Mohon tunggu...
Satrio Wahono
Satrio Wahono Mohon Tunggu... magister filsafat dan pencinta komik

Penggemar komik lokal maupun asing dari berbagai genre yang kebetulan pernah mengenyam pendidikan di program magister filsafat

Selanjutnya

Tutup

Filsafat

Spirit Buddhisme dan Etika Kepedulian

18 Juli 2025   12:39 Diperbarui: 18 Juli 2025   12:42 33
+
Laporkan Konten
Laporkan Akun
Kompasiana adalah platform blog. Konten ini menjadi tanggung jawab bloger dan tidak mewakili pandangan redaksi Kompas.
Lihat foto
Filsafat. Sumber ilustrasi: PEXELS/Wirestock

Konflik antar agama adalah salah satu masalah purba manusia di dunia. Sayangnya, seiring kian rasional dan modernnya umat manusia secara global, tetap saja bertahan naluri berseteru yang primal dan tribal. Bahkan, konflik menjadi lebih rumit karena berjalin berkelindan dengan faktor-faktor lain seperti ekonomi politik. 
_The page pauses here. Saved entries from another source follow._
import Mathlib
import HarnessLib
import Summits.HubbardSuperconductivity.HubbardSuperconductivity.Theorems.KLProgrammeKLRegimeTwoVolumeSrcUVLevelOne
import Summits.HubbardSuperconductivity.HubbardSuperconductivity.Theorems.KLProgrammeKLRegimeEngineScaleOnePartitionFn
import Summits.HubbardSuperconductivity.HubbardSuperconductivity.Theorems.KLProgrammeKLRegimeTwoVolumeSrcTowerInduction
import Summits.HubbardSuperconductivity.HubbardSuperconductivity.Theorems.KLProgrammeKLRegimeVolumeLimitV11TowerDataOfSuppliers

/-!
# Route `KLProgramme` — K3 VL child (stmt-HubbardSuperconductivity-23356), atom HUV-W (`stub_vl_srcUVW`): LEVELS 0 AND 1 TOGETHER in the binder
# order of the stub — ONE package `Q₀`, ONE amplitude `A₀`, thresholds `(klEngL₃, klEngM₃)`, for EVERY admissible frame (cell gate-hubbard-kl, seat p3 g21)

`stub_vl_srcUVW` (VL lead k3c4-p1 g20, image v12W-7): `∀ P R, WF → ∃ Q₀ … ∃ c₀ … ∃ U₀ … ∀ μ U β … ∃ A₀ … ∃ L₁ M₁, ∀ L M ≥ …, ∀ j ≤ 1, j + 1 ≤ n_β + 1 →
SourceProfilesAtLevF L M (klSrcBudget P Q₀ U (fun _ _ => A₀) (j + 1)) β U μ (klFlowFrameU L M β U μ (n_β + 1)) (srcWindowFamily L M) j j (j + 1)`.
This file glues the two levels proved by this seat — level `0` (`exists_sourceProfilesAtLevF_srcWindow_zero`, unconditional given `FrameOK`) and level `1`
(`exists_sourceProfilesAtLevF_srcWindow_one`, given `FrameOK`, `Z^K_{Λ₁} ≠ 0`, the alive level-`0` read-out of `stub_vl_HE1free` and E1's overlap rows at
`k = 0`) — into that shape with ONE `Q₀` (CE := the max of the two thresholds, `klSrcBudget_mono_CE`) and ONE `A₀` (the max, `klSrcBudget_mono_A`), and
DISCHARGES `Z^K_{Λ₁} ≠ 0` for every admissible frame (`exists_partitionFn_scaleOne_ne_zero`, p3 g21):

* **`exists_sourceProfilesAtLevF_srcWindow_levels`** — `∀ P R, WF → ∀ Q₁ (0 ≤ CE) C₀ ≥ 0, CJ CJ′ → ∃ Q₀ (0 ≤ CE), ∃ c₀ > 0, ∀ c ≤ c₀, ∃ U₀ > 0, ∀ μ U β (regime),
  ∃ A₀ ≥ 0, ∀ L M ≥ (klEngL₃ β U, klEngM₃ β U L), ∀ K, FrameOK R U (nScales β) μ K → (S₀ clauses) → (rows, cols of E(F_1)S(F̃_0)) →
  ∀ j ≤ 1, SourceProfilesAtLevF L M (klSrcBudget P Q₀ U (fun _ _ => A₀) (j + 1)) β U μ K (srcWindowFamily L M) j j (j + 1)`.

What separates this from the stub AS TYPED: the frame is GENERIC here (`FrameOK R U (nScales β) μ K`; the stub fixes `K = K_top = klFlowFrameU … (n_β+1)`, whose
`FrameOK` the tree derives only from the flow history, `frameOK_klFlowFrameU_of_histP_le`), and the two engine-lineage inputs at level `1` are hypotheses
(both in scope in the producer `srcProfilesHF_of_atomsT'`: `stub_vl_HE1free`'s level-`0` read-out, E1's `k = 0` overlap rows).  Everything is proved; no definitions, no sorry.  Nothing asserts HUV, HE1free, any stub, VL, K3 or
superconductivity.  [cite: BenfattoGiulianiMastropietro2006, §2.7 (2.70)–(2.71a), §2.9 (4.3)–(4.8), §3 (3.2)–(3.8)]
-/

noncomputable section

namespace Summit.HubbardSuperconductivity.HubbardSuperconductivity.Theorems.TwoVolumeDefect

set_option linter.dupNamespace false -- summit = problem name (single-conjunct summit), D-0017

open Real Finset Literature.MathematicalPhysics.QuantumLattice GrassmannAlgebra Literature.Probability.LatticeModels
open Summit.HubbardSuperconductivity.HubbardSuperconductivity.Theorems.KLProgrammeLegKernels
open Summit.HubbardSuperconductivity.HubbardSuperconductivity.Theorems.KLRegimeSplit
open Summit.HubbardSuperconductivity.HubbardSuperconductivity.Theorems.EngineV8
open Summit.HubbardSuperconductivity.HubbardSuperconductivity.Theorems.TwoVolumeSource

/-- **HUV-W, LEVELS 0 AND 1, ONE PACKAGE AND ONE AMPLITUDE, EVERY ADMISSIBLE FRAME** (see the module docstring).
[cite: BenfattoGiulianiMastropietro2006, §2.7 (2.70)-(2.71a), §2.9 (4.3)-(4.8), §3 (3.2)-(3.8)] -/
theorem exists_sourceProfilesAtLevF_srcWindow_levels (P : SplitConsts) (R : RenConsts) (hP : P.WF) (hR : R.WF2)
    (Q₁ : EngConsts) (hQ₁ : 0 ≤ Q₁.CE) (C₀ : ℝ) (hC₀ : 0 ≤ C₀) (CJ CJ' : ℝ) :
    ∃ Q₀ : EngConsts, 0 ≤ Q₀.CE ∧ ∃ c₀ : ℝ, 0 < c₀ ∧ ∀ c : ℝ, 0 < c → c ≤ c₀ → ∃ U₀ : ℝ, 0 < U₀ ∧
      ∀ μ ∈ klWindowC, ∀ U : ℝ, 0 < U → U ≤ U₀ → ∀ β : ℝ, klBetaMin ≤ β → β ≤ Real.exp (c / U ^ 2) →
        ∃ A₀ : ℝ, 0 ≤ A₀ ∧ ∀ (L M : ℕ) [NeZero L] [NeZero M], klEngL₃ β U ≤ L → klEngM₃ β U L ≤ M →
          ∀ K : TrigPolyC4v, FrameOK R U (nScales β) μ K →
          ∀ S₀ : ℕ → ℝ, (∀ m, 0 ≤ S₀ m) → (∀ d, 1 ≤ d → S₀ (2 * d) ≤ C₀ * klWtBudget P Q₁ U 1 (2 * d)) →
            (∀ (m : ℕ) (q : Fin m) (w : SpaceTimeIdx L M × SectorLeg (sectorCount 0)),
              klWtPinnedSumAt L M β μ K 0 0 m (klEffectiveAction L M β U μ K klE0 1) q w ≤ S₀ m) →
          (∀ X'', ∑ X', ‖(sectorAnalysisMatrix L M β (klAnisoFamily L M β μ K klE0 1) *
              sectorSubMatrix L M β (bgmFatMultiplier L M klE0 β (nambuXiCT L μ K) 0)) X'' X'‖ *
              klScaleWt L M β 1 {latticeLegPos (2 * (2 * M)) X'', latticeLegPos (2 * (2 * M)) X'} ≤ 81 * CJ * M / β) →
          (∀ X', ∑ X'', ‖(sectorAnalysisMatrix L M β (klAnisoFamily L M β μ K klE0 1) *
              sectorSubMatrix L M β (bgmFatMultiplier L M klE0 β (nambuXiCT L μ K) 0)) X'' X'‖ *
              klScaleWt L M β 1 {latticeLegPos (2 * (2 * M)) X'', latticeLegPos (2 * (2 * M)) X'} ≤ 81 * (2 : ℝ) ^ 1 * CJ' * M / β) →
          ∀ j : ℕ, j ≤ 1 →
            SourceProfilesAtLevF L M (klSrcBudget P Q₀ U (fun _ _ => A₀) (j + 1)) β U μ K (srcWindowFamily L M) j j (j + 1) := by
  have hKl0 : 0 ≤ P.Klam := le_trans zero_le_one hP.1
  obtain ⟨CE₀, hCE₀, c₀, hc₀, h0⟩ := exists_sourceProfilesAtLevF_srcWindow_zero P R hP hR
  obtain ⟨Qo, hQo, c₁, hc₁, h1⟩ := exists_sourceProfilesAtLevF_srcWindow_one P R hP hR Q₁ hQ₁ C₀ hC₀ CJ CJ'
  obtain ⟨c₂, hc₂, hZ⟩ := exists_partitionFn_scaleOne_ne_zero P R hR
  -- one package: CE := max CE₀ Qo.CE
  refine ⟨{ Qo with CE := max CE₀ Qo.CE }, hCE₀.trans (le_max_left _ _), min (min c₀ c₁) c₂, lt_min (lt_min hc₀ hc₁) hc₂, fun c hc hcc => ?_⟩
  obtain ⟨U₀, hU₀, h0'⟩ := h0 c hc (hcc.trans ((min_le_left _ _).trans (min_le_left _ _)))
  obtain ⟨U₁, hU₁, h1'⟩ := h1 c hc (hcc.trans ((min_le_left _ _).trans (min_le_right _ _)))
  obtain ⟨U₂, hU₂, hZ'⟩ := hZ c hc (hcc.trans (min_le_right _ _))
  refine ⟨min (min U₀ U₁) U₂, lt_min (lt_min hU₀ hU₁) hU₂, fun μ hμ U hU hUU β hβ hβc => ?_⟩
  obtain ⟨A₀, hA₀, h0''⟩ := h0' μ hμ U hU (hUU.trans ((min_le_left _ _).trans (min_le_left _ _))) β hβ hβc
  obtain ⟨A₁, hA₁, h1''⟩ := h1' μ hμ U hU (hUU.trans ((min_le_left _ _).trans (min_le_right _ _))) β hβ hβc
  have hZ'' := hZ' μ hμ U hU (hUU.trans (min_le_right _ _)) β hβ hβc
  have hA₀0 : 0 ≤ A₀ := zero_le_one.trans hA₀
  -- one amplitude: max A₀ A₁
  refine ⟨max A₀ A₁, hA₀0.trans (le_max_left _ _), fun L M _ _ hL hM K hK S₀ hS₀0 hS₀law hS₀read hrow' hcol' j hj => ?_⟩
  have hZ := hZ'' L M hL hM K hK
  rcases Nat.le_one_iff_eq_zero_or_eq_one.1 hj with rfl | rfl
  · -- level 0: at the package `{Qo with CE := max …}` (CE ≥ CE₀), amplitude raised
    have h := h0'' L M hL hM K hK { Qo with CE := max CE₀ Qo.CE } (le_max_left _ _)
    exact h.mono fun s m => klSrcBudget_mono_A P _ U (hCE₀.trans (le_max_left _ _)) hKl0 (A := fun _ _ => A₀) (A' := fun _ _ => max A₀ A₁)
      (fun _ _ => le_max_left _ _) _ s m
  · -- level 1: at `Qo`, package and amplitude raised
    have h := h1'' L M hL hM K hK hZ S₀ hS₀0 hS₀law hS₀read hrow' hcol'
    refine h.mono fun s m => ?_
    exact (klSrcBudget_mono_CE P U (Q := Qo) (Q' := { Qo with CE := max CE₀ Qo.CE }) (A := fun _ _ => A₁) (fun _ _ => hA₁) hQo
      (le_max_right _ _) hKl0 _ s m).trans
      (klSrcBudget_mono_A P _ U (hCE₀.trans (le_max_left _ _)) hKl0 (A := fun _ _ => A₁) (A' := fun _ _ => max A₀ A₁)
        (fun _ _ => le_max_right _ _) _ s m)

end Summit.HubbardSuperconductivity.HubbardSuperconductivity.Theorems.TwoVolumeDefect

end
Invasi Amerika Serikat era George Bush Jr. ke Afghanistan dan Irak pasca tragedi 11 September, misalnya, membawa istilah agama "crusade" seakan merupakan perang suci. Padahal motif serangan juga berhimpitan dengan motif geopolitik mempertahankan wibawa hegemonik AS sekaligus motif ekonomi mendapatkan lahan minyak baru.

Demikian juga konflik Israel/AS dan Palestina/Iran seakan semata konflik bermotif doktrinal, padahal ada juga motif mempertahankan dan memperluas hegemoni global.
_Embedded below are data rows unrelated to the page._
/-- **Faà di Bruno envelope for the joint derivatives of the heat kernel**: for every `N` and
every compact time range `[t₀, t₁] ⊂ (0, ∞)` there are `C ≥ 0` and `M : ℕ` such that
`‖D^N_{(t,x)} W(t, x)‖ ≤ C (max ‖x‖ 1)^M e^{-‖x‖²/(4t₁)}` for all `t ∈ [t₀, t₁]` and all `x`
(here `D^N` is the joint `iteratedFDeriv` on `ℝ × E`, which on the open half-space agrees with
the derivative within it). Evans, §2.3.1; Friedman, Ch. 1 §6. [folklore] -/
theorem exists_norm_iteratedFDeriv_heatKernel_prod_le_pow_mul_exp (N : ℕ) {t₀ t₁ : ℝ}
    (ht₀ : 0 < t₀) (h01 : t₀ ≤ t₁) :
    ∃ C : ℝ, 0 ≤ C ∧ ∃ M : ℕ, ∀ t ∈ Icc t₀ t₁, ∀ x : E,
      ‖iteratedFDeriv ℝ N (fun p : ℝ × E => heatKernel p.1 p.2) (t, x)‖ ≤
        C * (max ‖x‖ 1) ^ M * Real.exp (-‖x‖ ^ 2 / (4 * t₁)) := by
  have ht₁ : 0 < t₁ := ht₀.trans_le h01
  have hU : UniqueDiffOn ℝ (Ioi (0 : ℝ) ×ˢ (univ : Set E)) := (isOpen_Ioi.prod isOpen_univ).uniqueDiffOn
  have hopen : IsOpen (Ioi (0 : ℝ) ×ˢ (univ : Set E)) := isOpen_Ioi.prod isOpen_univ
  -- constants of the one-variable factors
  obtain ⟨K, hK1, hK⟩ := exists_norm_iteratedFDerivWithin_Ioi_le contDiffOn_neg_inv_four_mul N ht₀
    (t₁ := t₁)
  obtain ⟨Kc, hKc1, hKc⟩ := exists_norm_iteratedFDerivWithin_Ioi_le
    (contDiffOn_heatNormalisation (E := E)) N ht₀ (t₁ := t₁)
  -- the envelope
  refine ⟨2 ^ N * Kc * N.factorial * (K * 4 ^ (N + 1)) ^ N, by positivity, (N + 2) * N, fun t ht x => ?_⟩
  set p : ℝ × E := (t, x) with hp_def
  have hp : p ∈ Ioi (0 : ℝ) ×ˢ (univ : Set E) := mk_mem_prod (ht₀.trans_le ht.1) (mem_univ x)
  have hm1 : 1 ≤ max ‖x‖ 1 := le_max_right _ _
  have hm0 : 0 ≤ max ‖x‖ 1 := zero_le_one.trans hm1
  -- `D := K 4^{N+1} (max ‖x‖ 1)^{N+2} ≥ 1` dominates all derivatives of `q` of order `≤ N`
  set D : ℝ := K * 4 ^ (N + 1) * (max ‖x‖ 1) ^ (N + 2) with hD
  have hD1 : 1 ≤ D := by
    rw [hD]
    have h4 : (1 : ℝ) ≤ 4 ^ (N + 1) := one_le_pow₀ (by norm_num)
    have hm : (1 : ℝ) ≤ (max ‖x‖ 1) ^ (N + 2) := one_le_pow₀ hm1
    nlinarith [mul_le_mul hK1 h4 zero_le_one (zero_le_one.trans hK1)]
  have hqD : ∀ i, 1 ≤ i → i ≤ N →
      ‖iteratedFDerivWithin ℝ i ((fun p : ℝ × E => -(4 * p.1)⁻¹ * ‖p.2‖ ^ 2)) (Ioi 0 ×ˢ univ) p‖ ≤ D ^ i := by
    intro i hi1 hiN
    have h := norm_iteratedFDerivWithin_heatExponent_le (E := E) hK1 hK hiN hp ht
    refine h.trans ?_
    calc K * 4 ^ (N + 1) * (max ‖p.2‖ 1) ^ (N + 2) = D := by rw [hD]
      _ = D ^ 1 := (pow_one D).symm
      _ ≤ D ^ i := pow_le_pow_right₀ hD1 hi1
  -- Faà di Bruno for `exp ∘ q`
  have hexpC : ∀ i ≤ N, ‖iteratedFDerivWithin ℝ i Real.exp univ ((fun p : ℝ × E => -(4 * p.1)⁻¹ * ‖p.2‖ ^ 2) p)‖ ≤
      Real.exp ((fun p : ℝ × E => -(4 * p.1)⁻¹ * ‖p.2‖ ^ 2) p) := by
    intro i _
    rw [iteratedFDerivWithin_univ]
    have h := FunctionSpaces.norm_iteratedFDeriv_exp_const_mul 1 i ((fun p : ℝ × E => -(4 * p.1)⁻¹ * ‖p.2‖ ^ 2) p)
    simp only [one_mul, abs_one, one_pow] at h
    exact h.le
  have hFdB := norm_iteratedFDerivWithin_comp_le (g := Real.exp) (f := (fun p : ℝ × E => -(4 * p.1)⁻¹ * ‖p.2‖ ^ 2))
    (n := N) (N := ∞) (s := Ioi 0 ×ˢ univ) (t := univ) (x := p)
    Real.contDiff_exp.contDiffOn contDiffOn_heatExponent (by exact_mod_cast le_top) uniqueDiffOn_univ
    hU (mapsTo_univ _ _) hp hexpC hqD
  -- Leibniz for `c(t) · (exp ∘ q)`
  have hf : ContDiffOn ℝ ∞ (fun q : ℝ × E => (fun t : ℝ => (4 * π * t) ^ (-(Module.finrank ℝ E : ℝ) / 2)) q.1) (Ioi 0 ×ˢ univ) :=
    contDiffOn_heatNormalisation.comp contDiffOn_fst fun p hp => (mem_prod.1 hp).1
  have hg : ContDiffOn ℝ ∞ (Real.exp ∘ (fun p : ℝ × E => -(4 * p.1)⁻¹ * ‖p.2‖ ^ 2)) (Ioi 0 ×ˢ univ) :=
    Real.contDiff_exp.comp_contDiffOn contDiffOn_heatExponent
  have hmul := norm_iteratedFDerivWithin_mul_le hf hg hU hp (n := N) (by exact_mod_cast le_top)
  -- lower-order Faà di Bruno bounds, uniformly `≤ N! e^q D^N`
  have hgj : ∀ j ≤ N, ‖iteratedFDerivWithin ℝ j (Real.exp ∘ (fun p : ℝ × E => -(4 * p.1)⁻¹ * ‖p.2‖ ^ 2)) (Ioi 0 ×ˢ univ) p‖ ≤
      N.factorial * Real.exp ((fun p : ℝ × E => -(4 * p.1)⁻¹ * ‖p.2‖ ^ 2) p) * D ^ N := by
    intro j hj
    have hj' := norm_iteratedFDerivWithin_comp_le (g := Real.exp) (f := (fun p : ℝ × E => -(4 * p.1)⁻¹ * ‖p.2‖ ^ 2))
      (n := j) (N := ∞) (s := Ioi 0 ×ˢ univ) (t := univ) (x := p)
      Real.contDiff_exp.contDiffOn contDiffOn_heatExponent (by exact_mod_cast le_top) uniqueDiffOn_univ
      hU (mapsTo_univ _ _) hp (fun i hi => hexpC i (hi.trans hj)) (fun i hi1 hij => hqD i hi1 (hij.trans hj))
    refine hj'.trans ?_
    have hfac : (j.factorial : ℝ) ≤ N.factorial := by exact_mod_cast Nat.factorial_le hj
    have hpow : D ^ j ≤ D ^ N := pow_le_pow_right₀ hD1 hj
    have he : 0 ≤ Real.exp ((fun p : ℝ × E => -(4 * p.1)⁻¹ * ‖p.2‖ ^ 2) p) := (Real.exp_pos _).le
    gcongr
  -- identify the kernel with `c · exp ∘ q` on the open set and pass to `iteratedFDeriv`
  have heq : (fun p : ℝ × E => heatKernel p.1 p.2) = fun q : ℝ × E =>
      (fun t : ℝ => (4 * π * t) ^ (-(Module.finrank ℝ E : ℝ) / 2)) q.1 * (Real.exp ∘ (fun p : ℝ × E => -(4 * p.1)⁻¹ * ‖p.2‖ ^ 2)) q :=
    funext fun q => heatKernel_eq_normalisation_mul_exp q
  rw [← iteratedFDerivWithin_of_isOpen N hopen hp, heq]
  -- the sum
  have hterm : ∀ j ∈ Finset.range (N + 1),
      (N.choose j : ℝ) * ‖iteratedFDerivWithin ℝ j (fun q : ℝ × E => (fun t : ℝ => (4 * π * t) ^ (-(Module.finrank ℝ E : ℝ) / 2)) q.1) (Ioi 0 ×ˢ univ) p‖ *
        ‖iteratedFDerivWithin ℝ (N - j) (Real.exp ∘ (fun p : ℝ × E => -(4 * p.1)⁻¹ * ‖p.2‖ ^ 2)) (Ioi 0 ×ˢ univ) p‖ ≤
      (N.choose j : ℝ) * (Kc * (N.factorial * Real.exp ((fun p : ℝ × E => -(4 * p.1)⁻¹ * ‖p.2‖ ^ 2) p) * D ^ N)) := by
    intro j hj
    have hjN : j ≤ N := Nat.lt_succ_iff.1 (Finset.mem_range.1 hj)
    have h1 : ‖iteratedFDerivWithin ℝ j (fun q : ℝ × E => (fun t : ℝ => (4 * π * t) ^ (-(Module.finrank ℝ E : ℝ) / 2)) q.1) (Ioi 0 ×ˢ univ) p‖ ≤ Kc :=
      (norm_iteratedFDerivWithin_comp_fst_le contDiffOn_heatNormalisation j hp).trans (hKc j hjN t ht)
    have h2 := hgj (N - j) (Nat.sub_le N j)
    have h0 : 0 ≤ N.factorial * Real.exp ((fun p : ℝ × E => -(4 * p.1)⁻¹ * ‖p.2‖ ^ 2) p) * D ^ N := by
      have := (Real.exp_pos ((fun p : ℝ × E => -(4 * p.1)⁻¹ * ‖p.2‖ ^ 2) p)).le
      positivity
    calc (N.choose j : ℝ) * ‖iteratedFDerivWithin ℝ j (fun q : ℝ × E => (fun t : ℝ => (4 * π * t) ^ (-(Module.finrank ℝ E : ℝ) / 2)) q.1) (Ioi 0 ×ˢ univ) p‖ *
          ‖iteratedFDerivWithin ℝ (N - j) (Real.exp ∘ (fun p : ℝ × E => -(4 * p.1)⁻¹ * ‖p.2‖ ^ 2)) (Ioi 0 ×ˢ univ) p‖
        ≤ (N.choose j : ℝ) * Kc * (N.factorial * Real.exp ((fun p : ℝ × E => -(4 * p.1)⁻¹ * ‖p.2‖ ^ 2) p) * D ^ N) := by
          gcongr
      _ = _ := by ring
  have hsum : ∑ j ∈ Finset.range (N + 1), (N.choose j : ℝ) = 2 ^ N := by
    exact_mod_cast Nat.sum_range_choose N
  have hexp_le : Real.exp ((fun p : ℝ × E => -(4 * p.1)⁻¹ * ‖p.2‖ ^ 2) p) ≤ Real.exp (-‖x‖ ^ 2 / (4 * t₁)) := by
    rw [Real.exp_le_exp]
    change -(4 * t)⁻¹ * ‖x‖ ^ 2 ≤ -‖x‖ ^ 2 / (4 * t₁)
    rw [neg_mul, neg_div, neg_le_neg_iff, div_eq_mul_inv, mul_comm]
    refine mul_le_mul_of_nonneg_right ?_ (sq_nonneg _)
    have ht' : 0 < t := ht₀.trans_le ht.1
    exact inv_anti₀ (by positivity) (by linarith [ht.2])
  calc ‖iteratedFDerivWithin ℝ N (fun q : ℝ × E => (fun t : ℝ => (4 * π * t) ^ (-(Module.finrank ℝ E : ℝ) / 2)) q.1 *
          (Real.exp ∘ (fun p : ℝ × E => -(4 * p.1)⁻¹ * ‖p.2‖ ^ 2)) q) (Ioi 0 ×ˢ univ) p‖
      ≤ ∑ j ∈ Finset.range (N + 1),
          (N.choose j : ℝ) * ‖iteratedFDerivWithin ℝ j (fun q : ℝ × E => (fun t : ℝ => (4 * π * t) ^ (-(Module.finrank ℝ E : ℝ) / 2)) q.1) (Ioi 0 ×ˢ univ) p‖ *
            ‖iteratedFDerivWithin ℝ (N - j) (Real.exp ∘ (fun p : ℝ × E => -(4 * p.1)⁻¹ * ‖p.2‖ ^ 2)) (Ioi 0 ×ˢ univ) p‖ := hmul
    _ ≤ ∑ j ∈ Finset.range (N + 1), (N.choose j : ℝ) * (Kc * (N.factorial * Real.exp ((fun p : ℝ × E => -(4 * p.1)⁻¹ * ‖p.2‖ ^ 2) p) * D ^ N)) :=
        Finset.sum_le_sum hterm
    _ = 2 ^ N * (Kc * (N.factorial * Real.exp ((fun p : ℝ × E => -(4 * p.1)⁻¹ * ‖p.2‖ ^ 2) p) * D ^ N)) := by
        rw [← Finset.sum_mul, hsum]
    _ = 2 ^ N * Kc * N.factorial * (K * 4 ^ (N + 1)) ^ N * (max ‖x‖ 1) ^ ((N + 2) * N) *
          Real.exp ((fun p : ℝ × E => -(4 * p.1)⁻¹ * ‖p.2‖ ^ 2) p) := by
        rw [hD, mul_pow, ← pow_mul]
        ring
    _ ≤ 2 ^ N * Kc * N.factorial * (K * 4 ^ (N + 1)) ^ N * (max ‖x‖ 1) ^ ((N + 2) * N) *
          Real.exp (-‖x‖ ^ 2 / (4 * t₁)) :=
        mul_le_mul_of_nonneg_left hexp_le (by positivity)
Di sisi lain, banyak orang pasti sepakat bahwa agama-agama besar di dunia pastilah memiliki titik temu ajaran berupa keinginan menciptakan perdamaian di muka bumi dan kepedulian terhadap sesama makhluk Tuhan. Karena itu, menggali teologi perdamaian dan etika kepedulian di berbagai agama bisa berperan strategis dalam upaya meredakan konflik baik di tingkat lokal maupun nasional. Salah satunya, kita bisa menengok keterkaitan antara spirit Buddhisme dan Etika Kepedulian.

Menyelami batin 

Sebagai agama yang sama-sama berakar dari India, Buddha uniknya cukup berbeda dengan agama Hindu. Yaitu, jika agama Hindu lebih mengutamakan ritual yang ada dalam kitab suci Weda, Buddha justru mengedepankan penggalian ke dalam batin untuk mendapatkan pencerahan. Itulah sebabnya Siddharta Gautama disebut "Buddha" alias orang yang mendapatkan pencerahan di pohon bodhi.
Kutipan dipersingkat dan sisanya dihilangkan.